Will got to his feet and met my eye squarely. ‘Don’t speak to me like that, you silly slut,’ he said. ‘I’ve heard you learn to talk like that and I’m damned if I know why you want to turn yourself into something you’re not. I’ve heard Ted Tyacke talk about your ma, Lady Lacey she was, and she once rolled in the mud cat-fighting with one of the Dench girls. Her best friend was a village girl and she was in love with James Fortescue. She’d never have talked like that! And your grandma Beatrice swore like a plough boy and would have tanned your backside for talking to a working man like that.’

I dug my heels in Sea and turned him so sharply that he nearly reared. He plunged down the bank into mid-stream again and from there I turned and yelled at Will: ‘You’re sacked, Will Tyacke!’ I shouted. ‘Sacked and you can get off my land and go to hell! You’ll pack up today, you and your cottage-full of drabs. Get off my land all of you, and don’t you dare come back.’

He put his fists on his waist and shouted back at me. ‘You don’t own this place or run it, Sarah Lacey. You’re a minor still, you can sign nothing, you can appoint no one, you can sack no one. I takes my orders from James Fortescue and I will do for another five years. So take that back to Lord Perry with the compliments of his neighbour.’

‘I’ll have you off the land in a twelvemonth,’ I shrieked back at him, all my grief and anger and frustration boiling over at once like a pot with a lid forced on too tight. ‘I’m marrying Lord Peregrine as soon as the deeds are drawn and the Season over! Then he and I will own all the land from Midhurst to Cocking and we’ll see then who gives orders and who takes them, and whether you can ever find work in west Sussex again.’

He leaped down the bank in one fluid movement, faster than I would have thought he could move. He was in the water and at my side in an instant and Sea shied sideways with a snort of fright. He laid hold of my knee and my waist and then my arm and pulled me off Sea’s back and down so that I tumbled into the stream beside him and my best new riding boots were knee-high in water.

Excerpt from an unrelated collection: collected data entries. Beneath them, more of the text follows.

import Summits.Ventures.HodgeRepro2.T5LevelIdempotentDual
import Summits.Ventures.HodgeRepro2.T5SmoothDual

/-!
# The `K`-fixed vectors of `Hom_k(π, W)` are the finite-rank maps `Σ λ_i(·) w_i`, `λ_i ∈ (π̃)^K`

Kernel annex of the Tier-5 record (blind lane).  N3.L5(a) uses, for an admissible `π″_v`:
«the `H_v`-smooth vectors of `Hom_ℂ(π″_v, σ_v)` are `σ_v ⊗ (π″_v)^∨`» — here `H_v` acts on `π″_v`
alone.  In the language of the seat's files (`G` acting on `Hom_k(V, W)` through
`ρ.linHom (Representation.trivial k G W)`, i.e. `(g · f) = f ∘ ρ(g⁻¹)`; `e_K = levelAverage`
of `T5LevelIdempotent`; `(V^*)^K ≅ (V^K)^*` of `T5LevelIdempotentDual`; `(π̃)^K = (V^*)^K` for
open `K` by `T5SmoothDual.smoothDualInvariants_eq`):

* `mem_invariants_linHom_trivial_iff` — `f` is `K`-fixed iff `f ∘ ρ(κ) = f` for all `κ ∈ K`;
* `smulRight_mem_invariants` — the rank-one maps `v ↦ λ(v) • w` with `λ ∈ (V^*)^K` are `K`-fixed;
* `apply_levelAverage_of_mem_invariants` — a `K`-fixed `f` satisfies `f (e_K v) = f v`, hence
  factors through `V^K`;
* `eq_sum_smulRight_of_mem_invariants` — with `V^K` finite-dimensional (admissibility at level
  `K`) and a basis `(b_i)` of `V^K`: `f = Σ_i (b_i^* ∘ e_K)(·) • f(b_i)`, each `b_i^* ∘ e_K ∈ (V^*)^K`;
* `mem_invariants_linHom_trivial_iff_mem_span` — **the `K`-fixed vectors of `Hom_k(V, W)` are
  exactly the span of the rank-one maps `λ(·) • w`, `λ ∈ (V^*)^K`, `w ∈ W`** (= `(V^*)^K ⊗ W`), and
  `mem_invariants_linHom_trivial_iff_mem_span_smooth` — the same with `(π̃)^K` for open `K`.

What stays prose: that `σ_v` in the record is only a vector space for this step (the `H_v`-action
is on `π″_v`), that «smooth vector» = «fixed by some open compact `K`» (the union over `K` of the
statement above), and the printed theorems.
-/

namespace Summit.Ventures.HodgeRepro2.T5HomInvariantsRankOne

open T5LevelIdempotent T5LevelIdempotentDual LevelPositivity

variable {G : Type*} [Group G] {k : Type*} [Field k]
  {V : Type*} [AddCommGroup V] [Module k V] {W : Type*} [AddCommGroup W] [Module k W]
  (ρ : Representation k G V) {K : Subgroup G}

/-- `f ∈ Hom_k(V, W)` is `K`-fixed for the action through `ρ` on `V` alone iff `f ∘ ρ(κ) = f` for
every `κ ∈ K`. -/
theorem mem_invariants_linHom_trivial_iff (f : V →ₗ[k] W) :
    f ∈ invariants (ρ.linHom (Representation.trivial k G W)) K ↔ ∀ κ ∈ K, f ∘ₗ ρ κ = f := by
  rw [mem_invariants_iff]
  have key : ∀ g : G, (ρ.linHom (Representation.trivial k G W)) g f = f ∘ₗ ρ g⁻¹ := by
    intro g
    rw [Representation.linHom_apply]
    ext v
    simp only [LinearMap.comp_apply, Representation.trivial_apply]
  constructor
  · intro h κ hκ
    have := h κ⁻¹ (K.inv_mem hκ)
    rwa [key, inv_inv] at this
  · intro h g hg
    rw [key]
    exact h g⁻¹ (K.inv_mem hg)

/-- The rank-one map `v ↦ λ(v) • w` is `K`-fixed when `λ ∈ (V^*)^K`. -/
theorem smulRight_mem_invariants {l : Module.Dual k V} (hl : l ∈ invariants ρ.dual K) (w : W) :
    l.smulRight w ∈ invariants (ρ.linHom (Representation.trivial k G W)) K := by
  rw [mem_invariants_linHom_trivial_iff]
  intro κ hκ
  ext v
  simp only [LinearMap.comp_apply, LinearMap.smulRight_apply]
  have h := LinearMap.congr_fun ((mem_invariants_dual_iff ρ).1 hl κ hκ) v
  rw [LinearMap.comp_apply] at h
  rw [h]

/-- The span of the rank-one maps `λ(·) • w`, `λ ∈ (V^*)^K`, consists of `K`-fixed vectors. -/
theorem span_smulRight_le_invariants :
    Submodule.span k {f : V →ₗ[k] W | ∃ l ∈ invariants ρ.dual K, ∃ w : W, f = l.smulRight w} ≤
      invariants (ρ.linHom (Representation.trivial k G W)) K := by
  rw [Submodule.span_le]
  rintro _ ⟨l, hl, w, rfl⟩
  exact smulRight_mem_invariants ρ hl w

/-- A `K`-fixed `f : V → W` does not see the `K`-average: `f (e_K v) = f v`
(`e_K` = `levelAverage`, `[K : K_v] < ∞`, char `0`). -/
theorem apply_levelAverage_of_mem_invariants [CharZero k] {f : V →ₗ[k] W}
    (hf : f ∈ invariants (ρ.linHom (Representation.trivial k G W)) K) (v : V)
    [(stabilizerIn ρ K v).FiniteIndex] : f (levelAverage ρ K v) = f v := by
  rw [mem_invariants_linHom_trivial_iff] at hf
  have hfin : Finite (K ⧸ stabilizerIn ρ K v) := Subgroup.finite_quotient_of_finiteIndex
  unfold levelAverage cosetSum
  rw [map_smul, map_finsum f (Set.toFinite _)]
  have : ∀ c : K ⧸ stabilizerIn ρ K v, f (ρ ((Quotient.out c : K) : G) v) = f v := fun c => by
    have := LinearMap.congr_fun (hf _ (Quotient.out c).2) v
    simpa only [LinearMap.comp_apply] using this
  simp only [this]
  haveI := Fintype.ofFinite (K ⧸ stabilizerIn ρ K v)
  rw [finsum_eq_sum_of_fintype, Finset.sum_const, Finset.card_univ, ← Nat.card_eq_fintype_card,
    ← Subgroup.index_eq_card, ← Nat.cast_smul_eq_nsmul k, smul_smul, inv_mul_cancel₀, one_smul]
  exact_mod_cast Subgroup.FiniteIndex.index_ne_zero

/-- A `K`-fixed `f` factors through `e_K : V → V^K` (`levelIdempotentTo` of
`T5LevelIdempotentDual`): `f v = f (e_K v)`. -/
theorem apply_eq_apply_levelIdempotentTo [CharZero k] (hK : KFinite ρ K) {f : V →ₗ[k] W}
    (hf : f ∈ invariants (ρ.linHom (Representation.trivial k G W)) K) (v : V) :
    f v = f (levelIdempotentTo ρ hK v : V) := by
  haveI := hK v
  rw [levelIdempotentTo_apply, apply_levelAverage_of_mem_invariants ρ hf v]

/-- **The finite-rank expansion.**  With `V^K` finite-dimensional and `(b_i)` a basis of `V^K`,
a `K`-fixed `f : V → W` is `f = Σ_i (b_i^* ∘ e_K)(·) • f(b_i)`, where `b_i^* ∘ e_K = extendDual
(b.coord i) ∈ (V^*)^K`. -/
theorem eq_sum_smulRight_of_mem_invariants [CharZero k] (hK : KFinite ρ K) {ι : Type*} [Fintype ι]
    (b : Module.Basis ι k (invariants ρ K)) {f : V →ₗ[k] W}
    (hf : f ∈ invariants (ρ.linHom (Representation.trivial k G W)) K) :
    f = ∑ i, (extendDual ρ hK (b.coord i) : Module.Dual k V).smulRight (f (b i : V)) := by
  ext v
  rw [LinearMap.sum_apply]
  simp only [LinearMap.smulRight_apply, extendDual_apply, Module.Basis.coord_apply]
  conv_lhs => rw [apply_eq_apply_levelIdempotentTo ρ hK hf v,
    ← b.sum_repr (levelIdempotentTo ρ hK v)]
  rw [Submodule.coe_sum, map_sum]
  simp only [Submodule.coe_smul, map_smul]

/-- **The `K`-fixed vectors of `Hom_k(V, W)` are `(V^*)^K ⊗ W`** (admissible at level `K`:
`V^K` finite-dimensional; `ρ` `K`-finite; char `0`): `f` is `K`-fixed iff it is a finite sum of
rank-one maps `λ(·) • w` with `λ ∈ (V^*)^K`. -/
theorem mem_invariants_linHom_trivial_iff_mem_span [CharZero k] (hK : KFinite ρ K)
    [FiniteDimensional k (invariants ρ K)] (f : V →ₗ[k] W) :
    f ∈ invariants (ρ.linHom (Representation.trivial k G W)) K ↔
      f ∈ Submodule.span k
        {g : V →ₗ[k] W | ∃ l ∈ invariants ρ.dual K, ∃ w : W, g = l.smulRight w} := by
  constructor
  · intro hf
    rw [eq_sum_smulRight_of_mem_invariants ρ hK (Module.finBasis k (invariants ρ K)) hf]
    refine Submodule.sum_mem _ fun i _ => Submodule.subset_span ?_
    exact ⟨_, (extendDual ρ hK ((Module.finBasis k (invariants ρ K)).coord i)).2, _, rfl⟩
  · intro hf
    exact span_smulRight_le_invariants ρ hf

/-- The same statement with the `K`-fixed vectors of the SMOOTH dual `(π̃)^K`
(`T5SmoothDual.smoothDualInvariants`), for `K` open in a topological group `G`:
«the `K`-fixed vectors of `Hom_k(π, W)` are `(π̃)^K ⊗ W`». -/
theorem mem_invariants_linHom_trivial_iff_mem_span_smooth [TopologicalSpace G]
    [IsTopologicalGroup G] [CharZero k] (hK : KFinite ρ K) (hopen : IsOpen (K : Set G))
    [FiniteDimensional k (invariants ρ K)] (f : V →ₗ[k] W) :
    f ∈ invariants (ρ.linHom (Representation.trivial k G W)) K ↔
      f ∈ Submodule.span k
        {g : V →ₗ[k] W | ∃ l ∈ T5SmoothDual.smoothDualInvariants ρ K, ∃ w : W, g = l.smulRight w} := by
  rw [T5SmoothDual.smoothDualInvariants_eq ρ hopen]
  exact mem_invariants_linHom_trivial_iff_mem_span ρ hK f

end Summit.Ventures.HodgeRepro2.T5HomInvariantsRankOne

He grabbed me by the shoulders and shook me so that my head rocked on my neck.

‘What?’ he shouted. ‘What are you saying? What are you saying?’

I blazed back at him, angry and unafraid of his violence. ‘That I’m marrying Lord Peregrine,’ I said. ‘His mother knows. It’s to be announced. It’s true.’

His brown eyes burned at me for one moment longer then he flung me away from him so that I stumbled backwards against Sea. He waded downstream to the shallow part of the bank and stumbled up it, his boots heavy with water. I turned and vaulted on to Sea’s back as easy as if I were in the ring and I wheeled him around like a triumphant cavalryman.

The look on Will’s face wiped the smile off my face with the shock. He looked as if I had stabbed him in the heart. I gasped when his eyes met mine, his gaze was so intent.

‘You will marry him?’ he asked.

‘Yes,’ I said low. All the anger had gone, there was nothing in the world except his brown eyes, dark and narrowed as if he was hurting inside.

‘You’ve told James Fortescue?’

‘I will write today.’

‘This is your wish, Sarah?’

‘Yes,’ I said. I wanted so much to tell him that it was my wish because I did not know who I was nor where I should go. Because I had to have some family, some place where I belonged. Because Perry and I were two of a kind: both lost, both unloved, both unlovable.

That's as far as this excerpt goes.